DMA & FIR Filter, some questions.

Altera_Forum
Honored Contributor II
1,552 Views

Hello everyone, 

 

I'd like to implement a FIR filter (because it's easy to start with) in DSPBuilder. It should make use of DMA. I finally want to integrate it into an NIOS II based system using SOPC-Builder. I'm struggling at how to integrate such signal processing into an SOPC component. 

 

I had a look at several tutorials regarding Avalon interfaces, but I still don't know what approach would be the best. 

 

I see mainly the following solutions: 

 

- Building the complete SOPC-component in DSPBuilder by using one Avalon MM Slave block (for control) and two Avalon MM Master blocks(read/write for doing DMA). Seems a lot of work for such a simple task, especially if you want pipelined/burst masters. 

 

- Making use of some master templates like this one altera.com.cn/support/examples/nios2/exm-avalon-mm.html. Using HDL Import I can bring them into DSPBuilder and connect some logic around it, but what would be the correct way to bring the whole system into SOPCBuilder? Compile and add per generated *.tcl script, or maybe export HDL and use the SOPCBuilder's 'new component' dialog? 

 

- Could I use the DMA-Controllers which are integrated in SOPCBuilder (DMA, SGDMA) to connect to some DSP-logic, what kind of interface would this logic need. I can imagine how to use these controllers to copy e.g. from the SRAM to the SDRAM, but again how do I get some signal processing in between. 

 

Any hints and tips appreciated. 

 

Best Regards, 

Sebastian
0 Kudos
15 Replies
Altera_Forum
Honored Contributor II
399 Views

Here is one way: http://www.altera.com/support/examples/nios2/exm-accelerated-fir.html It's based on the master templates you have found already. 

 

But if it was me what I would do is build a FIR filter with a streaming input, streaming output, and a slave port so that the coefficients can be updated. Then I would take the filter and wedge it between the read and write master of this DMA engine: http://www.altera.com/support/examples/nios2/exm-modular-scatter-gather-dma.html I'm referring to that source port on the left (read master) that wires directly to the sink port on the right (write master). That's a plain Avalon-ST connection so if your filter supports ST then it should drop in pretty easily. You can configure the DMA engine with the bare minimum features you need which should keep the resource utilization down to..... 600LEs or less and probably 6 M9K blocks. If you rip the dispatcher frontend off and build a non-buffering one you can probably reduce the memory utilization to two on-chip memory blocks.
0 Kudos
Altera_Forum
Honored Contributor II
399 Views

I'll keep that modular SGDMA design in mind, but for now I really want to be things as easy as possible. I also knew this Accelerated FIR Design, but because I'm rather unexperienced in HDL I wanted to do the same just in DSP Builder. 

 

Can you give me any hints here?  

 

For a simple proof of concept/workflow I made a DMA test model in Simulink which should do memory to memory transfers using these MM Master templates within HDL import blocks (finally integrating the fir in simulink shouldn't be a problem at all). But either I connected the blocks in a wrong way or I'm not using the right 'export' method out of simulink, because a short test within a small nios-driven system didn't work. 

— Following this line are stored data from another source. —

import Mathlib
import Literature.Probability.LatticeModels.ScalingLimit
import HarnessLib

/-!
# Monopole lower bound for positive Riesz potentials on `ℝ³`

Stub `stub_monopoleLowerBound` of line `Sketch` (card `amputated-lebowitz-vertex-measure`) of crux
stmt-CriticalPhenomena-4801 `PrecisionLaplacian.MoebiusLimitOfTwoPointLaw`.

Elementary potential theory, pure Mathlib measure theory (nothing Ising-specific): if `ν ≠ 0` is a finite
positive measure on `ℝ³`, `0 < Δ`, `0 < c`, and the Riesz potential `p(x) = ∫ c‖x − z‖^{-2Δ} dν(z)` is a
convergent (Bochner) integral for all `x` outside a compact set, then `‖x‖^{2Δ} p(x)` does NOT tend to `0`
along the cocompact filter.

Proof. A non-zero measure charges some ball `B_R = closedBall 0 R` (`R : ℕ`) with mass `m > 0`. For
`R + 1 ≤ ‖x‖` and `z ∈ B_R` one has `0 < ‖x − z‖ ≤ ‖x‖ + R ≤ 2‖x‖`, hence
`p(x) ≥ ∫_{B_R} c‖x − z‖^{-2Δ} dν ≥ c m (‖x‖ + R)^{-2Δ} ≥ c m 2^{-2Δ} ‖x‖^{-2Δ}`, i.e.
`‖x‖^{2Δ} p(x) ≥ c m 2^{-2Δ} > 0`. Along the (non-trivial) cocompact filter the three eventualities
"integrable", "`‖x‖^{2Δ} p(x) < c m 2^{-2Δ}`" (from the assumed limit `0`) and "`R + 1 ≤ ‖x‖`" would hold
simultaneously at some point `x` — a contradiction.
-/

noncomputable section

namespace Summit.CriticalPhenomena.Ising3DConformalLimit.PrecisionLaplacianMoebiusLimitOfTwoPointLaw

open Literature.Probability.LatticeModels Filter Topology EuclideanGeometry MeasureTheory

/-- A non-zero measure on `ℝ³` charges some closed ball around the origin of natural radius. -/
theorem exists_closedBall_measure_pos (ν : Measure (EuclideanSpace ℝ (Fin 3))) (hν : ν ≠ 0) :
    ∃ R : ℕ, 0 < ν (Metric.closedBall (0 : EuclideanSpace ℝ (Fin 3)) R) := by
  have huniv : ν Set.univ ≠ 0 := by rwa [Ne, Measure.measure_univ_eq_zero]
  by_contra hcon
  push Not at hcon
  have h0 : ∀ n : ℕ, ν (Metric.closedBall (0 : EuclideanSpace ℝ (Fin 3)) n) = 0 := fun n =>
    nonpos_iff_eq_zero.1 (hcon n)
  have hU : (Set.univ : Set (EuclideanSpace ℝ (Fin 3))) =
      ⋃ n : ℕ, Metric.closedBall (0 : EuclideanSpace ℝ (Fin 3)) n := by
    ext z
    simp only [Set.mem_univ, Set.mem_iUnion, Metric.mem_closedBall, dist_zero_right, true_iff]
    exact exists_nat_ge ‖z‖
  exact huniv (by rw [hU]; exact measure_iUnion_null h0)

/-- **Set-integral lower bound for the potential.** If `R + 1 ≤ ‖x‖` and the kernel `z ↦ c‖x − z‖^{-2Δ}`
(`0 < c`, `0 < Δ`) is `ν`-integrable, then `ν(B_R) · c (‖x‖ + R)^{-2Δ} ≤ ∫ c‖x − z‖^{-2Δ} dν(z)`:
restrict to the ball `B_R = closedBall 0 R`, where `0 < ‖x − z‖ ≤ ‖x‖ + R`. -/
theorem measure_closedBall_mul_le_potential {Δ c : ℝ} (hΔ : 0 < Δ) (hc : 0 < c)
    (ν : Measure (EuclideanSpace ℝ (Fin 3))) [IsFiniteMeasure ν] (R : ℕ) (x : EuclideanSpace ℝ (Fin 3))
    (hx : (R : ℝ) + 1 ≤ ‖x‖) (hint : Integrable (fun z => c * ‖x - z‖ ^ (-(2 * Δ))) ν) :
    (ν (Metric.closedBall (0 : EuclideanSpace ℝ (Fin 3)) R)).toReal * (c * (‖x‖ + R) ^ (-(2 * Δ))) ≤
      ∫ z, c * ‖x - z‖ ^ (-(2 * Δ)) ∂ν := by
  have hball : ∀ z ∈ Metric.closedBall (0 : EuclideanSpace ℝ (Fin 3)) R,
      c * (‖x‖ + R) ^ (-(2 * Δ)) ≤ c * ‖x - z‖ ^ (-(2 * Δ)) := by
    intro z hz
    rw [Metric.mem_closedBall, dist_zero_right] at hz
    have hpos : 0 < ‖x - z‖ := by
      have h1 := norm_sub_norm_le x z
      linarith
    have hle : ‖x - z‖ ≤ ‖x‖ + R := by
      calc ‖x - z‖ ≤ ‖x‖ + ‖z‖ := norm_sub_le _ _
        _ ≤ ‖x‖ + R := by linarith
    exact mul_le_mul_of_nonneg_left (Real.rpow_le_rpow_of_nonpos hpos hle (by linarith)) hc.le
  have hconst : IntegrableOn (fun _ : EuclideanSpace ℝ (Fin 3) => c * (‖x‖ + R) ^ (-(2 * Δ)))
      (Metric.closedBall (0 : EuclideanSpace ℝ (Fin 3)) R) ν :=
    integrableOn_const
  have hstep : (ν (Metric.closedBall (0 : EuclideanSpace ℝ (Fin 3)) R)).toReal * (c * (‖x‖ + R) ^ (-(2 * Δ))) =
      ∫ _ in Metric.closedBall (0 : EuclideanSpace ℝ (Fin 3)) R, c * (‖x‖ + R) ^ (-(2 * Δ)) ∂ν := by
    rw [setIntegral_const, smul_eq_mul, measureReal_def]
  rw [hstep]
  calc ∫ _ in Metric.closedBall (0 : EuclideanSpace ℝ (Fin 3)) R, c * (‖x‖ + R) ^ (-(2 * Δ)) ∂ν
      ≤ ∫ z in Metric.closedBall (0 : EuclideanSpace ℝ (Fin 3)) R, c * ‖x - z‖ ^ (-(2 * Δ)) ∂ν :=
        setIntegral_mono_on hconst hint.integrableOn measurableSet_closedBall hball
    _ ≤ ∫ z, c * ‖x - z‖ ^ (-(2 * Δ)) ∂ν :=
        setIntegral_le_integral hint
          (Eventually.of_forall fun z => mul_nonneg hc.le (Real.rpow_nonneg (norm_nonneg _) _))

/-- **Monopole lower bound for positive Riesz potentials (tooth of line `Sketch`).** If `ν ≠ 0` is a
finite positive measure on `ℝ³`, `0 < Δ`, `0 < c`, and the potential `∫ c‖x − z‖^{-2Δ} dν(z)` is a genuine
(convergent) integral for all `x` outside some compact set, then `‖x‖^{2Δ} ∫ c‖x − z‖^{-2Δ} dν(z)` does NOT
tend to `0` at infinity (it is eventually `≥ c 2^{-2Δ} ν(B_R) > 0` once `ν(B_R) > 0`). -/
theorem stub_monopoleLowerBound :
    ∀ Δ c : ℝ, 0 < Δ → 0 < c →
      ∀ ν : Measure (EuclideanSpace ℝ (Fin 3)), IsFiniteMeasure ν → ν ≠ 0 →
        (∀ᶠ x in cocompact (EuclideanSpace ℝ (Fin 3)),
          Integrable (fun z => c * ‖x - z‖ ^ (-(2 * Δ))) ν) →
        ¬ Tendsto (fun x : EuclideanSpace ℝ (Fin 3) => ‖x‖ ^ (2 * Δ) * ∫ z, c * ‖x - z‖ ^ (-(2 * Δ)) ∂ν)
            (cocompact (EuclideanSpace ℝ (Fin 3))) (nhds 0) := by
  intro Δ c hΔ hc ν hfin hν hint hT
  -- a ball of positive mass `m`
  obtain ⟨R, hR⟩ := exists_closedBall_measure_pos ν hν
  have hmpos : 0 < (ν (Metric.closedBall (0 : EuclideanSpace ℝ (Fin 3)) R)).toReal :=
    ENNReal.toReal_pos hR.ne' (measure_ne_top ν _)
  have hRnn : (0 : ℝ) ≤ R := Nat.cast_nonneg R
  -- the positive floor `m c 2^{-2Δ}`
  have hLpos : 0 < (ν (Metric.closedBall (0 : EuclideanSpace ℝ (Fin 3)) R)).toReal *
      (c * (2 : ℝ) ^ (-(2 * Δ))) :=
    mul_pos hmpos (mul_pos hc (Real.rpow_pos_of_pos (by norm_num) _))
  -- three eventualities along the cocompact filter
  have hlt : ∀ᶠ x in cocompact (EuclideanSpace ℝ (Fin 3)),
      ‖x‖ ^ (2 * Δ) * ∫ z, c * ‖x - z‖ ^ (-(2 * Δ)) ∂ν <
        (ν (Metric.closedBall (0 : EuclideanSpace ℝ (Fin 3)) R)).toReal * (c * (2 : ℝ) ^ (-(2 * Δ))) :=
    hT.eventually_lt_const hLpos
  have hfar : ∀ᶠ x in cocompact (EuclideanSpace ℝ (Fin 3)), (R : ℝ) + 1 ≤ ‖x‖ := by
    filter_upwards [(isCompact_closedBall (0 : EuclideanSpace ℝ (Fin 3)) ((R : ℝ) + 1)).compl_mem_cocompact]
      with x hx
    rw [Set.mem_compl_iff, Metric.mem_closedBall, dist_zero_right, not_le] at hx
    exact hx.le
  obtain ⟨x, hix, hxlt, hxfar⟩ := (hint.and (hlt.and hfar)).exists
  -- the lower bound at the point `x`
  have hlow := measure_closedBall_mul_le_potential hΔ hc ν R x hxfar hix
  have htpos : 0 < ‖x‖ := by linarith
  -- `(‖x‖ + R)^{-2Δ} ≥ (2‖x‖)^{-2Δ} = 2^{-2Δ} ‖x‖^{-2Δ}`
  have hA : (2 * ‖x‖) ^ (-(2 * Δ)) ≤ (‖x‖ + R) ^ (-(2 * Δ)) :=
    Real.rpow_le_rpow_of_nonpos (by linarith) (by linarith) (by linarith)
  have hA' : (2 * ‖x‖) ^ (-(2 * Δ)) = (2 : ℝ) ^ (-(2 * Δ)) * ‖x‖ ^ (-(2 * Δ)) :=
    Real.mul_rpow (by norm_num) htpos.le
  have hcancel : ‖x‖ ^ (2 * Δ) * ‖x‖ ^ (-(2 * Δ)) = 1 := by
    rw [Real.rpow_neg htpos.le, mul_inv_cancel₀ (Real.rpow_pos_of_pos htpos _).ne']
  have hxpow : 0 ≤ ‖x‖ ^ (2 * Δ) := Real.rpow_nonneg htpos.le _
  have hge : (ν (Metric.closedBall (0 : EuclideanSpace ℝ (Fin 3)) R)).toReal * (c * (2 : ℝ) ^ (-(2 * Δ))) ≤
      ‖x‖ ^ (2 * Δ) * ∫ z, c * ‖x - z‖ ^ (-(2 * Δ)) ∂ν :=
    calc (ν (Metric.closedBall (0 : EuclideanSpace ℝ (Fin 3)) R)).toReal * (c * (2 : ℝ) ^ (-(2 * Δ)))
        = (ν (Metric.closedBall (0 : EuclideanSpace ℝ (Fin 3)) R)).toReal * (c * (2 : ℝ) ^ (-(2 * Δ))) *
            (‖x‖ ^ (2 * Δ) * ‖x‖ ^ (-(2 * Δ))) := by rw [hcancel, mul_one]
      _ = ‖x‖ ^ (2 * Δ) * ((ν (Metric.closedBall (0 : EuclideanSpace ℝ (Fin 3)) R)).toReal *
            (c * ((2 : ℝ) ^ (-(2 * Δ)) * ‖x‖ ^ (-(2 * Δ))))) := by ring
      _ = ‖x‖ ^ (2 * Δ) * ((ν (Metric.closedBall (0 : EuclideanSpace ℝ (Fin 3)) R)).toReal *
            (c * (2 * ‖x‖) ^ (-(2 * Δ)))) := by rw [hA']
      _ ≤ ‖x‖ ^ (2 * Δ) * ((ν (Metric.closedBall (0 : EuclideanSpace ℝ (Fin 3)) R)).toReal *
            (c * (‖x‖ + R) ^ (-(2 * Δ)))) := by gcongr
      _ ≤ ‖x‖ ^ (2 * Δ) * ∫ z, c * ‖x - z‖ ^ (-(2 * Δ)) ∂ν := mul_le_mul_of_nonneg_left hlow hxpow
  exact absurd hxlt (not_lt.2 hge)

end Summit.CriticalPhenomena.Ising3DConformalLimit.PrecisionLaplacianMoebiusLimitOfTwoPointLaw

end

I'm at home now, but tomorrow I will attach the simulink model. For an experienced person it is probably quite obvious what might be wrong. 

 

Regards, 

Sebastian
0 Kudos
Altera_Forum
Honored Contributor II
399 Views

The accelerated FIR design is pretty old so I would only use it as a reference if you decide to build a FIR that has masters sticking out of it. I also don't recommend this as it makes doing verification more difficult (easier when each block is separate). 

 

The master templates are old as well and use a custom handshaking between the user logic and the master. It could be that the handshake between your logic and the master template is not timed correctly. As an FYI one of these days I plan on removing those master templates on the web and replacing them with the masters from the modular SGDMA and some simple handshake blocks that you can export to the top so if you can't find them check alterawiki.com since that is where I'll put them. 

 

I don't use DSP Builder myself since I'm an embedded guy, but I would think you want to verify the filter logic using the DSP tools and DMA logic using the SOPC Builder tools separately. Again this is easier to do when the functionality is separated using multiple components that use standard interfaces. SOPC Builder is also capable of outputting simulation files so that you can simulate the system (including Nios II code running on the processor).
0 Kudos
Altera_Forum
Honored Contributor II
399 Views

Your right, what I actually want is only the DSP logic in DSPBuilder. But with the ordinary SOPC-DMA controllers I don't get the DSP logic in between.  

 

So using the modular SGDMA the following steps should work, shouldn't they? 

 

- Use SOPCBuilder to build a nios system 

- integrate the modular SGDMA as three seperate components into SOPCBuilder (via the 'new component' dialog and setting the interfaces right) 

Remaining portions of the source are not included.